# What is required
Please give the number of lines in the entries below that hold "Fintype", with no other words.
+++ Data in this exercise +++
import Summits.HubbardSuperconductivity.HubbardSuperconductivity.Theorems.AnisotropyChordTransferFibre3FinXBSym

/-!
# Route `AnisotropyChord` / H0 rotor rung: FIN combined (rows `N₁` + C) certificate at `L = 14` — cell facts, part `af`

Kernel facts `xbcCellAny 14 (49/50) 20 la lb (c, bn) = true` (via the symmetric-table evaluator `xbcCellAnyW` of `…FinXBSym`: `rw [← xbcCellAnyW_eq]; decide +kernel`, zero data) for 1 λ-cells of the per-`L` cover
(`…FinXCCover.xbcCheck`; cell design: p3 g6 (g5 generator) scratch `xbc_design.py`, mirrors `xb_mirror.py`/`xc_mirror.py`); assembled in `…FinXBCFourteen`.
Prover seat `hubbard-h0-rotor-p3` g5; helper for piece A = stmt-HubbardSuperconductivity-23918 of rung 19089 (`--supports`, helper class).
WHAT THIS IS NOT: nothing here proves superconductivity in the Hubbard model (rotor TARGET as worded stays FALSE, g15 verdict); kernel facts for the FIN certificate of two hypotheses (rows `N₁`, C) of ONE conditional reduction.  Tree imports only; no sorry, no new axioms.
-/

set_option linter.dupNamespace false

namespace Summit.HubbardSuperconductivity.HubbardSuperconductivity.Theorems.AnisotropyChord.Transfer.Fibre3

namespace FinXB

set_option maxHeartbeats 4000000 in
/-- kernel fact: cell 45 at `L = 14` (certified, c = (1/2 : ℚ), b = 12/20). [folklore] -/
theorem xbc14_45 : xbcCellAny 14 (49/50 : ℚ) 20 860295591519299 881802981307282 ((1/2 : ℚ), (12 : ℕ)) = true := by
  rw [← xbcCellAnyW_eq]
  decide +kernel

end FinXB

end Summit.HubbardSuperconductivity.HubbardSuperconductivity.Theorems.AnisotropyChord.Transfer.Fibre3
import Mathlib
import Literature.NumberTheory.Sieve.Maynard2016TupleArith
import HarnessLib

/-!
# Maynard 2016: support of the sieve weights `λ_{d,e}` and the constraints `d_k = e_k = 1`

Topic `Literature/NumberTheory/Sieve`. J. Maynard, *Large gaps between primes*, Ann. of Math. (2)
183 (2016), 915–933 = arXiv:1408.5110, §5 displays (5.3)–(5.4) (the weights
`λ_{d,e} = (∏ μ(d_i)μ(e_i)) Σ_j c_j ∏_ℓ F_{ℓ,j}(log d_ℓ/log x) G(log e_ℓ/log y)` with
`sup{Σ u_ℓ : F_{ℓ,j}(u_ℓ) ≠ 0 ∀ℓ} ≤ 1/10` and `G` supported on `[0,1]`) and §6, proof of Lemma 7,
display (6.26): "we may also restrict to `e_k = 1`, since `(mp₀ − 1, P_y) = 1`" and "in our
lower bound … `d_k = 1`" (here the distinguished index is `i`, the source having taken `h = h_k`).

PROVED here (no named facts): `lam_eq_zero_of_rpow_lt` (`λ_{d,e} = 0` if some `d_i > x^{1/10}`),
`lam_eq_zero_of_y_lt` (`λ_{d,e} = 0` if some `e_i > y`), `lam_eq_zero_of_dvd_prime` (a divisor
`d_i ≠ 1` of a prime `p₀ > x^{1/10}` kills `λ`), `eq_one_of_dvd_of_coprime_primorial` (a divisor
`e ≤ Y` of an integer coprime to `∏_{p ≤ Y} p` is `1`), `apply_eq_one_of_lam_ne_zero` (`e_i = 1`
at `n = p₀ − h_i q`), the restriction identity `divSum_sub_hTuple_mul_eq` (at `n = p₀ − h_i q` the
divisor sum of (4.1) may be restricted to `d_i = e_i = 1`), and `eventually_rpow_tenth_lt_z`
(`x^{1/10} < z` for large `x`, so every `p₀ ∈ 𝓡_m` exceeds `x^{1/10}`).

## References

* J. Maynard, *Large gaps between primes*, Ann. of Math. (2) 183 (2016), 915–933; arXiv:1408.5110,
  §5 (5.3)–(5.4) and Lemma 7 (proof, display (6.26)). [Maynard2016LargeGaps]
-/

open Filter Finset
open scoped Topology

namespace Literature.NumberTheory.Sieve

namespace Maynard2016

/-! ### Support of `λ` -/

/-- `λ_{d,e} = 0` as soon as some `d_i > x^{1/10}` (all `d_ℓ ≥ 1`): by (5.4) some factor
`F_{ℓ,j}(log d_ℓ/log x)` vanishes for every `j`. [cite: Maynard2016LargeGaps, §5 display (5.4)] -/
theorem lam_eq_zero_of_rpow_lt {k J : ℕ} {c : Fin J → ℝ} {Fd : Fin k → Fin J → ℝ → ℝ} {G : ℝ → ℝ}
    (hD : IsSieveData k J c Fd G) {ε : ℝ} {x : ℕ} (hlogx : 0 < Real.log x) {d e : Fin k → ℕ}
    (hd : ∀ ℓ, 1 ≤ d ℓ) {i : Fin k} (hi : (x : ℝ) ^ (1 / 10 : ℝ) < d i) :
    lam c Fd G ε x d e = 0 := by
  unfold lam
  apply mul_eq_zero_of_right
  apply Finset.sum_eq_zero
  intro j _
  apply mul_eq_zero_of_right
  by_contra hne
  have hall : ∀ ℓ, Fd ℓ j (Real.log (d ℓ) / Real.log x) ≠ 0 := by
    intro ℓ hzero
    exact hne (Finset.prod_eq_zero (Finset.mem_univ ℓ) (by rw [hzero, zero_mul]))
  have hu0 : ∀ ℓ, 0 ≤ Real.log (d ℓ) / Real.log x := fun ℓ =>
    div_nonneg (Real.log_nonneg (by exact_mod_cast hd ℓ)) hlogx.le
  have hsum := hD.Fd_support j (fun ℓ => Real.log (d ℓ) / Real.log x) hu0 hall
  have hx0 : (0 : ℝ) < x := by
    have hx1 : (x : ℝ) ≠ 0 := by
      intro h0; rw [h0, Real.log_zero] at hlogx; exact lt_irrefl _ hlogx
    exact lt_of_le_of_ne (Nat.cast_nonneg _) (Ne.symm hx1)
  have hui : 1 / 10 < Real.log (d i) / Real.log x := by
    rw [lt_div_iff₀ hlogx]
    have h1 : Real.log ((x : ℝ) ^ (1 / 10 : ℝ)) < Real.log (d i) :=
      Real.log_lt_log (Real.rpow_pos_of_pos hx0 _) hi
    rwa [Real.log_rpow hx0] at h1
  have hle : Real.log (d i) / Real.log x ≤ ∑ ℓ, Real.log (d ℓ) / Real.log x :=
    Finset.single_le_sum (fun ℓ _ => hu0 ℓ) (Finset.mem_univ i)
  have : ∑ ℓ, Real.log (d ℓ) / Real.log x ≤ 1 / 10 := hsum
  linarith

/-- `λ_{d,e} = 0` as soon as some `e_i > y` (`G` is supported on `[0,1]`). [cite: Maynard2016LargeGaps, §5 display (5.3)] -/
theorem lam_eq_zero_of_y_lt {k J : ℕ} {c : Fin J → ℝ} {Fd : Fin k → Fin J → ℝ → ℝ} {G : ℝ → ℝ}
    (hD : IsSieveData k J c Fd G) {ε : ℝ} {x : ℕ} (hlogy : 0 < Real.log (y ε x))
    {d e : Fin k → ℕ} {i : Fin k} (hi : y ε x < e i) : lam c Fd G ε x d e = 0 := by
  unfold lam
  apply mul_eq_zero_of_right
  apply Finset.sum_eq_zero
  intro j _
  apply mul_eq_zero_of_right
  apply Finset.prod_eq_zero (Finset.mem_univ i)
  have hy0 : 0 < y ε x := by unfold y; exact Real.exp_pos _
  have h1 : 1 < Real.log (e i) / Real.log (y ε x) := by
    rw [one_lt_div hlogy]
    exact Real.log_lt_log hy0 hi
  rw [hD.G_support _ h1, mul_zero]

/-- A divisor `d_i ≠ 1` of a prime `p₀ > x^{1/10}` kills `λ_{d,e}` ("`d_k = 1`" in (6.26)).
[cite: Maynard2016LargeGaps, Lemma 7 (proof, display (6.26))] -/
theorem lam_eq_zero_of_dvd_prime {k J : ℕ} {c : Fin J → ℝ} {Fd : Fin k → Fin J → ℝ → ℝ}
    {G : ℝ → ℝ} (hD : IsSieveData k J c Fd G) {ε : ℝ} {x : ℕ} (hlogx : 0 < Real.log x) {p₀ : ℕ}
    (hp₀ : p₀.Prime) (hx10 : (x : ℝ) ^ (1 / 10 : ℝ) < p₀) {d e : Fin k → ℕ} (hd : ∀ ℓ, 1 ≤ d ℓ)
    {i : Fin k} (hdi : d i ∣ p₀) (hne : d i ≠ 1) : lam c Fd G ε x d e = 0 := by
  have h1 : d i = p₀ := (hp₀.eq_one_or_self_of_dvd _ hdi).resolve_left hne
  exact lam_eq_zero_of_rpow_lt hD hlogx hd (i := i) (by rw [h1]; exact hx10)

/-- A divisor `e ≤ Y` of an integer `N ≠ 0` coprime to `∏_{p ≤ Y} p` equals `1`.
[cite: Maynard2016LargeGaps, Lemma 7 (proof, display (6.26), «since (mp₀ − 1, P_y) = 1»)] -/
theorem eq_one_of_dvd_of_coprime_primorial {e N : ℕ} {Y : ℝ} (he : e ∣ N) (hN0 : N ≠ 0)
    (hN : Nat.Coprime N (primorial ⌊Y⌋₊)) (heY : (e : ℝ) ≤ Y) : e = 1 := by
  by_contra hne
  obtain ⟨p, hp, hpe⟩ := Nat.exists_prime_and_dvd hne
  have he0 : e ≠ 0 := ne_zero_of_dvd_ne_zero hN0 he
  have hpY : p ∣ primorial ⌊Y⌋₊ := by
    rw [hp.dvd_primorial_iff]
    have h1 : p ≤ e := Nat.le_of_dvd (Nat.pos_of_ne_zero he0) hpe
    have h2 : (p : ℝ) ≤ Y := le_trans (by exact_mod_cast h1) heY
    exact Nat.le_floor h2
  have h3 : p ∣ Nat.gcd N (primorial ⌊Y⌋₊) := Nat.dvd_gcd (hpe.trans he) hpY
  rw [hN] at h3
  exact hp.one_lt.ne' (Nat.dvd_one.1 h3)

/-- At a term with `λ_{d,e} ≠ 0`, a divisor `e_i` of `m p₀ − 1` (with `(m p₀ − 1, P_y) = 1`) is `1`
("`e_k = 1`" in (6.26)). [cite: Maynard2016LargeGaps, Lemma 7 (proof, display (6.26))] -/
theorem apply_eq_one_of_lam_ne_zero {k J : ℕ} {c : Fin J → ℝ} {Fd : Fin k → Fin J → ℝ → ℝ}
    {G : ℝ → ℝ} (hD : IsSieveData k J c Fd G) {ε : ℝ} {x : ℕ} (hlogy : 0 < Real.log (y ε x))
    {N : ℕ} (hN0 : N ≠ 0) (hN : Nat.Coprime N (primorial ⌊y ε x⌋₊)) {d e : Fin k → ℕ}
    {i : Fin k} (he : e i ∣ N) (hlam : lam c Fd G ε x d e ≠ 0) : e i = 1 :=
  eq_one_of_dvd_of_coprime_primorial he hN0 hN
    (le_of_not_gt fun h => hlam (lam_eq_zero_of_y_lt hD hlogy h))

/-! ### The restriction `d_i = e_i = 1` at `n = p₀ − h_i q` -/

/-- **Display (6.26), the constraints `d_i = e_i = 1`:** at `n = p₀ − h_i q` (with `p₀` a prime
`> x^{1/10}`, `(m p₀ − 1, P_y) = 1`, `m ≥ 1`) the divisor sum of (4.1) is unchanged by restricting
to `d_i = 1` and `e_i = 1`. [cite: Maynard2016LargeGaps, Lemma 7 (proof, display (6.26))] -/
theorem divSum_sub_hTuple_mul_eq {k J : ℕ} {c : Fin J → ℝ} {Fd : Fin k → Fin J → ℝ → ℝ}
    {G : ℝ → ℝ} (hD : IsSieveData k J c Fd G) {ε : ℝ} {x : ℕ} (hlogx : 0 < Real.log x)
    (hlogy : 0 < Real.log (y ε x)) {m q p₀ : ℕ} (hm : 1 ≤ m) (hp₀ : p₀.Prime)
    (hx10 : (x : ℝ) ^ (1 / 10 : ℝ) < p₀) (hcop : Nat.Coprime (m * p₀ - 1) (primorial ⌊y ε x⌋₊))
    {i : Fin k} (hle : hTuple k x i * q ≤ p₀) :
    divSum c Fd G ε x m q (p₀ - hTuple k x i * q) =
      ∑ d ∈ (Fintype.piFinset fun ℓ : Fin k =>
          (p₀ - hTuple k x i * q + hTuple k x ℓ * q).divisors).filter (fun d => d i = 1),
        ∑ e ∈ (Fintype.piFinset fun ℓ : Fin k =>
            (m * (p₀ - hTuple k x i * q + hTuple k x ℓ * q) - 1).divisors).filter (fun e => e i = 1),
          lam c Fd G ε x d e := by
  have hn : p₀ - hTuple k x i * q + hTuple k x i * q = p₀ := Nat.sub_add_cancel hle
  have hN0 : m * p₀ - 1 ≠ 0 := by
    have : 2 ≤ m * p₀ := le_trans hp₀.two_le (Nat.le_mul_of_pos_left _ (by omega))
    omega
  unfold divSum
  symm
  rw [Finset.sum_filter_of_ne]
  · refine Finset.sum_congr rfl fun d _ => Finset.sum_filter_of_ne fun e he hne => ?_
    have hei : e i ∣ m * p₀ - 1 := by
      have := (Nat.mem_divisors.1 (Fintype.mem_piFinset.1 he i)).1
      rwa [hn] at this
    exact apply_eq_one_of_lam_ne_zero hD hlogy hN0 hcop hei hne
  · intro d hd hne
    by_contra hdi
    apply hne
    refine Finset.sum_eq_zero fun e _ => ?_
    have hd1 : ∀ ℓ, 1 ≤ d ℓ := fun ℓ =>
      Nat.pos_of_mem_divisors (Fintype.mem_piFinset.1 hd ℓ)
    have hdi' : d i ∣ p₀ := by
      have := (Nat.mem_divisors.1 (Fintype.mem_piFinset.1 hd i)).1
      rwa [hn] at this
    exact lam_eq_zero_of_dvd_prime hD hlogx hp₀ hx10 hd1 hdi' hdi

/-! ### `x^{1/10} < z` -/

/-- `x^{1/10} < z = x/log₂ x` for all large `x` (so every `p₀ ∈ 𝓡_m`, being `> z`, exceeds
`x^{1/10} ≥ ∏ d_ℓ`). [cite: Maynard2016LargeGaps, §2 display (2.1)] -/
theorem eventually_rpow_tenth_lt_z : ∀ᶠ x : ℕ in atTop, (x : ℝ) ^ (1 / 10 : ℝ) < z x := by
  have hlo := (isLittleO_log_rpow_atTop (show (0 : ℝ) < 9 / 10 by norm_num)).bound
    (show (0 : ℝ) < 1 / 2 by norm_num)
  have hreal : ∀ᶠ X : ℝ in atTop, X ^ (1 / 10 : ℝ) < X / Real.log (Real.log X) := by
    filter_upwards [hlo, (Real.tendsto_log_atTop.comp Real.tendsto_log_atTop).eventually_gt_atTop 0,
      Real.tendsto_log_atTop.eventually_gt_atTop 0, eventually_gt_atTop (0 : ℝ)]
      with X hX hL₂ hL hX0
    have hL₂' : Real.log (Real.log X) ≤ Real.log X := by
      have := Real.log_le_sub_one_of_pos hL
      simp only [Function.comp] at hL₂ ⊢
      linarith
    have hr0 : 0 < X ^ (9 / 10 : ℝ) := Real.rpow_pos_of_pos hX0 _
    rw [Real.norm_eq_abs, Real.norm_eq_abs, abs_of_pos hL, abs_of_pos hr0] at hX
    have h1 : Real.log (Real.log X) < X ^ (9 / 10 : ℝ) := by
      simp only [Function.comp] at hL₂ ⊢; linarith
    have hL₂0 : 0 < Real.log (Real.log X) := by simpa [Function.comp] using hL₂
    rw [lt_div_iff₀ hL₂0]
    have h2 : X ^ (1 / 10 : ℝ) * X ^ (9 / 10 : ℝ) = X := by
      rw [← Real.rpow_add hX0]; norm_num
    calc X ^ (1 / 10 : ℝ) * Real.log (Real.log X)
        < X ^ (1 / 10 : ℝ) * X ^ (9 / 10 : ℝ) :=
          mul_lt_mul_of_pos_left h1 (Real.rpow_pos_of_pos hX0 _)
      _ = X := h2
  have := tendsto_natCast_atTop_atTop.eventually hreal
  unfold z
  exact this

/-- Every `p₀ ∈ 𝓡_m` exceeds `x^{1/10}` once `x^{1/10} < z`. [cite: Maynard2016LargeGaps, Lemma 7 (proof, display (6.26))] -/
theorem rpow_tenth_lt_of_mem_Rm {C_U ε : ℝ} {x m p₀ : ℕ} (hz : (x : ℝ) ^ (1 / 10 : ℝ) < z x)
    (hp₀ : p₀ ∈ Rm C_U ε x m) : (x : ℝ) ^ (1 / 10 : ℝ) < p₀ := by
  simp only [Rm, sievedPrimes, Finset.mem_filter, Finset.mem_Icc] at hp₀
  exact hz.trans hp₀.2.2.1

/-- For `p₀ ∈ 𝓡_m`: `p₀` is prime and `(m p₀ − 1, P_y) = 1` (unpacking the definition of `𝓡_m`).
[cite: Maynard2016LargeGaps, §2 (definition of 𝓡_m)] -/
theorem prime_and_coprime_of_mem_Rm {C_U ε : ℝ} {x m p₀ : ℕ} (hp₀ : p₀ ∈ Rm C_U ε x m) :
    p₀.Prime ∧ z x < p₀ ∧ Nat.Coprime (m * p₀ - 1) (primorial ⌊y ε x⌋₊) ∧
      p₀ ≤ ⌊U C_U ε x / m⌋₊ := by
  simp only [Rm, sievedPrimes, Finset.mem_filter, Finset.mem_Icc] at hp₀
  exact ⟨hp₀.2.1, hp₀.2.2.1, hp₀.2.2.2, hp₀.1.2⟩

end Maynard2016

end Literature.NumberTheory.Sieve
+++
# Exercise response
5